Gen Z Kita Buta Politik?
Dari Pemilu 2024, kita bisa menilai gen Z kurang terpapar pendidikan politik sehingga ”critical thinking” mereka lemah.
Ilustrasi
Pemungutan suara di Pemilu 2024 telah usai. Tentu banyak hal yang bisa ditangkap, salah satu hal yang menarik untuk dianalisis, yaitu mengapa mayoritas generasi Z (gen Z) melabuhkan pilihannya ke pasangan Prabowo Subianto-Gibran Rakabuming Raka. Litbang Kompas (14 Februari 2024) melansir ada 65,9 persen gen Z usia 26 ke bawah memilih Prabowo-Gibran.
Baca Berita Seputar Pemilu 2024
Alasan mereka adalah pasangan calon presiden-wakil presiden nomor urut 2 tersebut tegas (22, 5 persen), merakyat (17,2 persen), serta program masuk akal (12,9 persen). Sementara variabel lain sangat rendah, seperti jujur/bersih/tidak korupsi (5,8 persen), cerdas (5,8 persen), dan berpengalaman (5,7 persen).
Angka tersebut tidak bisa dianggap sepele. Mengingat pemilih gen Z bukan sekadar dipandang sebagai kuantifikasi angka-angka, melainkan sebagai faktor penentu masa depan suatu negara apabila mereka kritis. Lantas, apakah mayoritas gen Z di Indonesia tidak memedulikan visi, misi, dan program, serta rekam jejak capres-cawapres? Dengan bahasa lain, apakah mereka buta politik?
Baca juga: Paradoks Preferensi Generasi Z
Merujuk kepada Bertolt Brecht (1898-1956), penyair asal Jerman, buta yang terburuk adalah buta politik. Dia tidak mendengar, tidak berbicara, dan tidak berpartisipasi dalam peristiwa politik. Dia tidak tahu bahwa biaya hidup, harga kacang, harga ikan, harga tepung, biaya sewa, harga sepatu dan obat, semua tergantung pada keputusan politik.
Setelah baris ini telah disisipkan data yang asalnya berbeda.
/-- The bookkeeping of `hs1`. [folklore] -/
theorem hs1_of {C_B Ex Ex0 y yR V V₁ W Pi1 Sk T3 T4 η : ℝ} (hCB : 0 ≤ C_B) (hEx0 : 0 ≤ Ex) (hEx : Ex ≤ Ex0)
    (hkey : C_B * Ex0 * Real.exp 1 ≤ η / 20000) (hPi10 : 0 ≤ Pi1) (hPi1 : Pi1 ≤ Real.exp 1) (hy : 0 ≤ y) (hyR : yR ≤ y)
    (hV₁ : 0 ≤ V₁) (hV : V₁ ≤ V) (hW : 1 / 5 ≤ W) (hη : 0 ≤ η)
    (hT2 : Sk ≤ η / 20000 * (yR * V₁)) (hT3 : T3 ≤ η / 20000 * (y * V₁)) (hT4 : T4 ≤ η / 20000 * (y * V₁)) :
    C_B * Ex * y * V * Pi1 + Sk + T3 + T4 ≤ η / 100 * (y * V * W) := by
  have hV0 : 0 ≤ V := hV₁.trans hV
  have e1 : C_B * Ex * y * V * Pi1 ≤ C_B * Ex0 * Real.exp 1 * (y * V) := by
    have : C_B * Ex * y * V * Pi1 = (C_B * (Ex * Pi1)) * (y * V) := by ring
    rw [this]
    refine mul_le_mul_of_nonneg_right ?_ (by positivity)
    rw [mul_assoc]
    exact mul_le_mul_of_nonneg_left (mul_le_mul hEx hPi1 hPi10 (hEx0.trans hEx)) hCB
  have e2 : C_B * Ex0 * Real.exp 1 * (y * V) ≤ η / 20000 * (y * V) := mul_le_mul_of_nonneg_right hkey (by positivity)
  have e3 : η / 20000 * (yR * V₁) ≤ η / 20000 * (y * V) :=
    mul_le_mul_of_nonneg_left (mul_le_mul hyR hV hV₁ hy) (by positivity)
  have e4 : η / 20000 * (y * V₁) ≤ η / 20000 * (y * V) :=
    mul_le_mul_of_nonneg_left (mul_le_mul_of_nonneg_left hV hy) (by positivity)
  have e5 : η / 5000 * (y * V) ≤ η / 100 * (y * V * W) := by
    have : η / 100 * (y * V * (1 / 5)) ≤ η / 100 * (y * V * W) :=
      mul_le_mul_of_nonneg_left (mul_le_mul_of_nonneg_left hW (by positivity)) (by positivity)
    have h0 : 0 ≤ η * (y * V) := mul_nonneg hη (mul_nonneg hy hV0)
    linarith
  linarith

/-- The bookkeeping of `hs2`. [folklore] -/
theorem hs2_of {ε η Q Q₁ Q₂ X L S₁ lX φP F : ℝ} (hε : ε = η / 20000) (hη0 : 0 ≤ η) (hL0 : 0 ≤ L) (hQ16 : 16 ≤ Q)
    (hQ₁ : Q₁ ≤ Q) (hQ₂ : Q₂ ≤ 2 * Q) (hΔ : Q - 1 ≤ Q₂ - Q₁) (hX : X ≤ Q / L ^ 2 + 1) (hX0 : 0 ≤ X)
    (hF9 : 2 * (Q / L ^ 2 + 1) ≤ η / 300 * (Q - 1)) (hS₁ : Real.sqrt S₁ ≤ Real.exp (5 * L / 8))
    (hlX0 : 0 ≤ lX) (hlX : lX ≤ 2 * L) (hφ0 : 0 ≤ φP) (hφ : φP ≤ F)
    (hF10 : 2 * Real.exp (5 * L / 8) * (2 * L) * F ≤ η / 300 * (Q - 1)) (hη1 : η ≤ 1) :
    ε * (3 * Q₁ + Q₂) + (1 + ε) * X + 2 * Real.sqrt S₁ * lX * φP ≤ η / 100 * (Q₂ - Q₁) := by
  have e1 : ε * (3 * Q₁ + Q₂) ≤ η / 4000 * Q := by
    rw [hε]; nlinarith
  have e2 : (1 + ε) * X ≤ 2 * (Q / L ^ 2 + 1) := by
    rw [hε]; nlinarith
  have e3 : 2 * Real.sqrt S₁ * lX * φP ≤ 2 * Real.exp (5 * L / 8) * (2 * L) * F := by
    have := Real.sqrt_nonneg S₁
    gcongr
  nlinarith

/-- The bookkeeping of `hs4`. [folklore] -/
theorem hs4_of {C_F M Ex Drow em Wi η V_T V₁ : ℝ} (hM : 0 ≤ M) (hVT : V₁ ≤ V_T) (hV₁ : 0 ≤ V₁) (hη : 0 ≤ η)
    (h1 : C_F * Ex ≤ η / 400) (h2 : Drow ≤ η / 400 * (M * V_T)) (h3 : em ≤ η / 400 * V₁)
    (h4 : Wi ≤ η / 400 * (M * V_T)) :
    C_F * M * V_T * Ex + Drow + M * em + (Wi - 1) ≤ η / 100 * (M * V_T) := by
  have hVT0 : 0 ≤ V_T := hV₁.trans hVT
  have e1 : C_F * M * V_T * Ex = (C_F * Ex) * (M * V_T) := by ring
  have e2 : (C_F * Ex) * (M * V_T) ≤ η / 400 * (M * V_T) := mul_le_mul_of_nonneg_right h1 (by positivity)
  have e3 : M * em ≤ M * (η / 400 * V_T) := mul_le_mul_of_nonneg_left (h3.trans (by gcongr)) hM
  nlinarith

/-- The bookkeeping of `hs5`. [folklore] -/
theorem hs5_of {lX L M y yR V_T V₁ Bv η : ℝ} (hlX : lX ≤ 2 * L) (hM : 0 ≤ M) (hy : 0 ≤ y)
    (hyR : yR ≤ y) (hVT : V₁ ≤ V_T) (hV₁ : 0 ≤ V₁) (hBv : 0 ≤ Bv) (hη : 0 ≤ η)
    (h1 : 2 * L ≤ η / 300 * (yR * V₁)) (h2 : 2 * L ≤ η / 300 * (yR * V₁ * M)) (h3 : 2 * L * Bv ≤ η / 300 * (V₁ * M)) :
    lX * (M + 1 + y * Bv) ≤ η / 100 * (y * V_T * M) := by
  have hyV : yR * V₁ ≤ y * V_T := mul_le_mul hyR hVT hV₁ hy
  have e1 : lX * M ≤ η / 300 * (y * V_T) * M := by
    refine mul_le_mul_of_nonneg_right (hlX.trans (h1.trans ?_)) hM
    exact mul_le_mul_of_nonneg_left hyV (by positivity)
  have e2 : lX * 1 ≤ η / 300 * (y * V_T * M) := by
    rw [mul_one]
    refine hlX.trans (h2.trans ?_)
    exact mul_le_mul_of_nonneg_left (mul_le_mul_of_nonneg_right hyV hM) (by positivity)
  have e3 : lX * (y * Bv) ≤ η / 300 * (y * V_T * M) := by
    have : lX * (y * Bv) = y * (lX * Bv) := by ring
    rw [this]
    have f1 : lX * Bv ≤ 2 * L * Bv := mul_le_mul_of_nonneg_right hlX hBv
    have f2 : η / 300 * (V₁ * M) ≤ η / 300 * (V_T * M) :=
      mul_le_mul_of_nonneg_left (mul_le_mul_of_nonneg_right hVT hM) (by positivity)
    have f3 : y * (lX * Bv) ≤ y * (η / 300 * (V_T * M)) := mul_le_mul_of_nonneg_left (by linarith) hy
    linarith
  nlinarith
import Summits.CriticalPhenomena.CardyFormulaZ2.Theses.CardySelfRefinement
import Summits.CriticalPhenomena.CardyFormulaZ2.Theorems.CardySelfRefinementLagHandOffDiscretisableLabelling
import Summits.CriticalPhenomena.CardyFormulaZ2.Theorems.CardySusyWardDiscretisationFamilyExistsAssemblyA
import HarnessLib

/-!
# Every Dobrushin domain is `ℤ²`-discretisable: stub `stub_discretisable` of line `hitting-tournament` for crux `LagHandOff` (stmt-CriticalPhenomena-10268)

`stub_discretisable : ∀ D : DobrushinDomain, ∃ E : ℝ → DiscreteDobrushin, ZdDiscretisationFamily D E`.

PROOF.  The lattice-topological heart — for every tolerance `η > 0` and all small meshes `δ`, a
labelling `SA ⊔ SB` of the square-lattice boundary `zdBoundary` of the canonical data
`⟨D.carrier, δ, ∅, ∅⟩` by the two Newman sides of a cross-cut built from two legs at the marked
points, with: both labels present, no forcing, `SA` within `η` of `(ab)` and `SB` within `η` of
`(ba)`, exactly two `A`–`B` edges each a side of exactly one inner face, and their midpoints within
`η` of `{a, b}` — is the tree theorem `DiscretisationFamilyExists.eventually_labelling`
(`Theorems/CardySusyWardDiscretisationFamilyExistsAssemblyA.lean` and its `…Exists*` helpers:
outer boundary loop and its localisation at the marks, legs, cross-cut, sides).  A diagonal choice
of the tolerance `ε δ → 0⁺` (the infimum trick: `ε δ` within `δ` of the infimum of the good
tolerances at mesh `δ`) turns "for every `η`, eventually in `δ`" into the hypotheses of lead-0's
marker-free reduction `zdDiscretisationFamily_of_labelling`
(`Theorems/CardySelfRefinementLagHandOffDiscretisableLabelling.lean`), which produces the family.

The same assembly closes item stmt-CriticalPhenomena-9644 of the sibling route `CardySusyWard`
(`Theorems/CardySusyWardDiscretisationFamilyExists.lean`, `DiscretisationFamilyExists_proof`, whose
statement is the six fields of `ZdDiscretisationFamily` unbundled); it is re-run here (≈ 60 lines,
the infimum trick inlined) rather than imported, so that the crux's import cone does not acquire
`Theses.CardySusyWard` and `Theses.CardyComplexCone` (that file's cone: +40 `Summits` modules, two
foreign route files).
-/

noncomputable section

open MeasureTheory Filter Set Topology
open scoped unitInterval BoundedContinuousFunction
open Literature.Probability.Percolation Literature.Probability.LatticeModels
open Literature.Probability.RandomPlanarGeometry Literature.Probability.Percolation.QuadCrossing
open Summit.CriticalPhenomena.CardyFormulaZ2.Theorems.DiscretisationFamilyExists
open Summit.CriticalPhenomena.CardyFormulaZ2.Cruxes.LagHandOff.CrosscutDictionary

namespace Summit.CriticalPhenomena.CardyFormulaZ2.Cruxes.LagHandOff.HittingTournament

-- assembly adapted from Theorems/CardySusyWardDiscretisationFamilyExists.lean
-- (`exists_tendsto_of_forall_eventually`, `DiscretisationFamilyExists_proof`)
/-- **`stub_discretisable`.** Every Dobrushin domain `(D; a, b)` carries an admissible
`ℤ²`-discretisation family with exact domain `(E δ).Ω = D.carrier` and mesh `δ`: the labellings of
`eventually_labelling` at a diagonal tolerance `ε δ → 0⁺` satisfy the hypotheses of the marker-free
reduction `zdDiscretisationFamily_of_labelling`. [folklore] -/
theorem stub_discretisable : ∀ D : DobrushinDomain, ∃ E : ℝ → DiscreteDobrushin, ZdDiscretisationFamily D E := by
  intro D
  classical
  -- the labelling property at mesh `δ` and tolerance `η`
  set P : ℝ → ℝ → Prop := fun δ η => ∃ SA SB : Set (Site 2),
      (SA ∪ SB = (⟨D.carrier, δ, ∅, ∅⟩ : DiscreteDobrushin).zdBoundary ∧
      Disjoint SA SB ∧ SA.Nonempty ∧ SB.Nonempty ∧
      (∀ y ∈ SA, ¬ Metric.closedBall (meshPoint δ y)
          (Metric.infDist (meshPoint δ y) (frontier D.carrier)) ⊆
        ⋃ x ∈ SB, Metric.closedBall (meshPoint δ x)
          (Metric.infDist (meshPoint δ x) (frontier D.carrier))) ∧
      (∀ x ∈ SB, ¬ Metric.closedBall (meshPoint δ x)
          (Metric.infDist (meshPoint δ x) (frontier D.carrier)) ⊆
        ⋃ y ∈ SA, Metric.closedBall (meshPoint δ y)
          (Metric.infDist (meshPoint δ y) (frontier D.carrier))) ∧
      (∀ y ∈ SA, Metric.infDist (meshPoint δ y) (D.arc 0) ≤ η) ∧
      (∀ x ∈ SB, Metric.infDist (meshPoint δ x) (D.arc 1) ≤ η) ∧
      {e | e ∈ (discreteDomainGraph D.carrier δ).edgeSet ∧ (∃ x ∈ e, x ∈ SA) ∧
        ∃ y ∈ e, y ∈ SB}.ncard = 2 ∧
      ∀ e ∈ (discreteDomainGraph D.carrier δ).edgeSet, (∃ x ∈ e, x ∈ SA) → (∃ y ∈ e, y ∈ SB) →
        ∃! f, (⟨D.carrier, δ, ∅, ∅⟩ : DiscreteDobrushin).IsInnerFace f ∧ ∀ x ∈ e, IsCorner x f) ∧
      Metric.hausdorffEDist (medialPoint δ ''
        {e | e ∈ (discreteDomainGraph D.carrier δ).edgeSet ∧ (∃ x ∈ e, x ∈ SA) ∧
          ∃ y ∈ e, y ∈ SB}) {D.pt 0, D.pt 1} ≤ ENNReal.ofReal η with hP
  have hev : ∀ η : ℝ, 0 < η → ∀ᶠ δ in 𝓝[>] (0 : ℝ), P δ η := fun η hη => eventually_labelling D hη
  -- the infimum trick: a diagonal tolerance `ε δ → 0⁺` with `P δ (ε δ)` eventually
  obtain ⟨ε, hε, hgood⟩ :
      ∃ ε : ℝ → ℝ, Tendsto ε (𝓝[>] 0) (𝓝 0) ∧ ∀ᶠ δ in 𝓝[>] (0 : ℝ), 0 < ε δ ∧ P δ (ε δ) := by
    set G : ℝ → Set ℝ := fun δ => {η | 0 < η ∧ P δ η} with hG
    have hbdd : ∀ δ, BddBelow (G δ) := fun δ => ⟨0, fun η hη => hη.1.le⟩
    set ε : ℝ → ℝ := fun δ =>
      if hx : ∃ η, η ∈ G δ ∧ η < sInf (G δ) + δ then Classical.choose hx else 1 with hεd
    have hmem : ∀ η : ℝ, 0 < η → ∀ᶠ δ in 𝓝[>] (0 : ℝ), η ∈ G δ := fun η hη =>
      (hev η hη).mono fun δ hδ => ⟨hη, hδ⟩
    have hpos : ∀ᶠ δ in 𝓝[>] (0 : ℝ), 0 < δ := self_mem_nhdsWithin
    -- the choice is made, eventually
    have hchoice : ∀ᶠ δ in 𝓝[>] (0 : ℝ), ε δ ∈ G δ ∧ ε δ < sInf (G δ) + δ := by
      filter_upwards [hmem 1 one_pos, hpos] with δ h1 hδ
      have hx : ∃ η, η ∈ G δ ∧ η < sInf (G δ) + δ := by
        obtain ⟨η, hη, hlt⟩ := exists_lt_of_csInf_lt ⟨1, h1⟩ (lt_add_of_pos_right _ hδ)
        exact ⟨η, hη, hlt⟩
      have : ε δ = Classical.choose hx := by rw [hεd]; exact dif_pos hx
      rw [this]
      exact Classical.choose_spec hx
    refine ⟨ε, ?_, hchoice.mono fun δ hδ => ⟨hδ.1.1, hδ.1.2⟩⟩
    rw [Metric.tendsto_nhds]
    intro e he
    filter_upwards [hchoice, hmem (e / 2) (by positivity),
      Ioo_mem_nhdsGT (show (0 : ℝ) < e / 2 by positivity)] with δ hc h2 hδ
    have hinf : sInf (G δ) ≤ e / 2 := csInf_le (hbdd δ) h2
    rw [Real.dist_eq, sub_zero, abs_of_pos hc.1.1]
    linarith [hc.2, hδ.2]
  -- the labels at the diagonal tolerance
  set SA : ℝ → Set (Site 2) := fun δ => if hx : P δ (ε δ) then Classical.choose hx else ∅ with hSA
  set SB : ℝ → Set (Site 2) := fun δ =>
    if hx : P δ (ε δ) then Classical.choose (Classical.choose_spec hx) else ∅ with hSB
  have hspec : ∀ δ (hx : P δ (ε δ)),
      SA δ = Classical.choose hx ∧ SB δ = Classical.choose (Classical.choose_spec hx) :=
    fun δ hx => ⟨by rw [hSA]; exact dif_pos hx, by rw [hSB]; exact dif_pos hx⟩
  have hlab' : ∀ᶠ δ in 𝓝[>] (0 : ℝ),
      (SA δ ∪ SB δ = (⟨D.carrier, δ, ∅, ∅⟩ : DiscreteDobrushin).zdBoundary ∧
      Disjoint (SA δ) (SB δ) ∧ (SA δ).Nonempty ∧ (SB δ).Nonempty ∧
      (∀ y ∈ SA δ, ¬ Metric.closedBall (meshPoint δ y)
          (Metric.infDist (meshPoint δ y) (frontier D.carrier)) ⊆
        ⋃ x ∈ SB δ, Metric.closedBall (meshPoint δ x)
          (Metric.infDist (meshPoint δ x) (frontier D.carrier))) ∧
      (∀ x ∈ SB δ, ¬ Metric.closedBall (meshPoint δ x)
          (Metric.infDist (meshPoint δ x) (frontier D.carrier)) ⊆
        ⋃ y ∈ SA δ, Metric.closedBall (meshPoint δ y)
          (Metric.infDist (meshPoint δ y) (frontier D.carrier))) ∧
      (∀ y ∈ SA δ, Metric.infDist (meshPoint δ y) (D.arc 0) ≤ ε δ) ∧
      (∀ x ∈ SB δ, Metric.infDist (meshPoint δ x) (D.arc 1) ≤ ε δ) ∧
      {e | e ∈ (discreteDomainGraph D.carrier δ).edgeSet ∧ (∃ x ∈ e, x ∈ SA δ) ∧
        ∃ y ∈ e, y ∈ SB δ}.ncard = 2 ∧
      ∀ e ∈ (discreteDomainGraph D.carrier δ).edgeSet, (∃ x ∈ e, x ∈ SA δ) → (∃ y ∈ e, y ∈ SB δ) →
        ∃! f, (⟨D.carrier, δ, ∅, ∅⟩ : DiscreteDobrushin).IsInnerFace f ∧ ∀ x ∈ e, IsCorner x f) ∧
      Metric.hausdorffEDist (medialPoint δ ''
        {e | e ∈ (discreteDomainGraph D.carrier δ).edgeSet ∧ (∃ x ∈ e, x ∈ SA δ) ∧
          ∃ y ∈ e, y ∈ SB δ}) {D.pt 0, D.pt 1} ≤ ENNReal.ofReal (ε δ) := by
    filter_upwards [hgood] with δ hδ
    obtain ⟨-, hx⟩ := hδ
    obtain ⟨h1, h2⟩ := hspec δ hx
    rw [h1, h2]
    exact Classical.choose_spec (Classical.choose_spec hx)
  -- the discretisation family, by the marker-free reduction
  refine zdDiscretisationFamily_of_labelling D SA SB ε hε (hlab'.mono fun δ hδ => hδ.1) ?_
  have h0 : Tendsto (fun δ : ℝ => ENNReal.ofReal (ε δ)) (𝓝[>] 0) (𝓝 0) := by
    rw [← ENNReal.ofReal_zero]; exact ENNReal.tendsto_ofReal hε
  exact tendsto_of_tendsto_of_tendsto_of_le_of_le' tendsto_const_nhds h0
    (Eventually.of_forall fun δ => zero_le) (hlab'.mono fun δ hδ => hδ.2)

end Summit.CriticalPhenomena.CardyFormulaZ2.Cruxes.LagHandOff.HittingTournament

end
Berikutnya, alasan paling spesifik pemilih gen Z lebih memilih paslon 2: pertama, sosok Gibran. Peneliti Litbang Kompas, Sebastian, menilai, Gibran berhasil menyuguhkan tawaran yang representatif kepada gen Z meskipun itu hanya gimik, tetapi efektif mengunggah mereka.
Meski demikian, menurut Sebastian, Gibran sulit diterima oleh kalangan anak-anak muda yang lebih rasional dalam menentukan pilihan. Pemilih gen Z menganggap Gibran representatif dari sisi usia, punya latar belakang pengusaha, dan sudah menjadi wali kota di usianya yang muda.
Padahal, secara logika sederhana semua privilese dan capaian-capaian tersebut belum tentu bisa diraih Gibran kalau dia bukan anak Presiden.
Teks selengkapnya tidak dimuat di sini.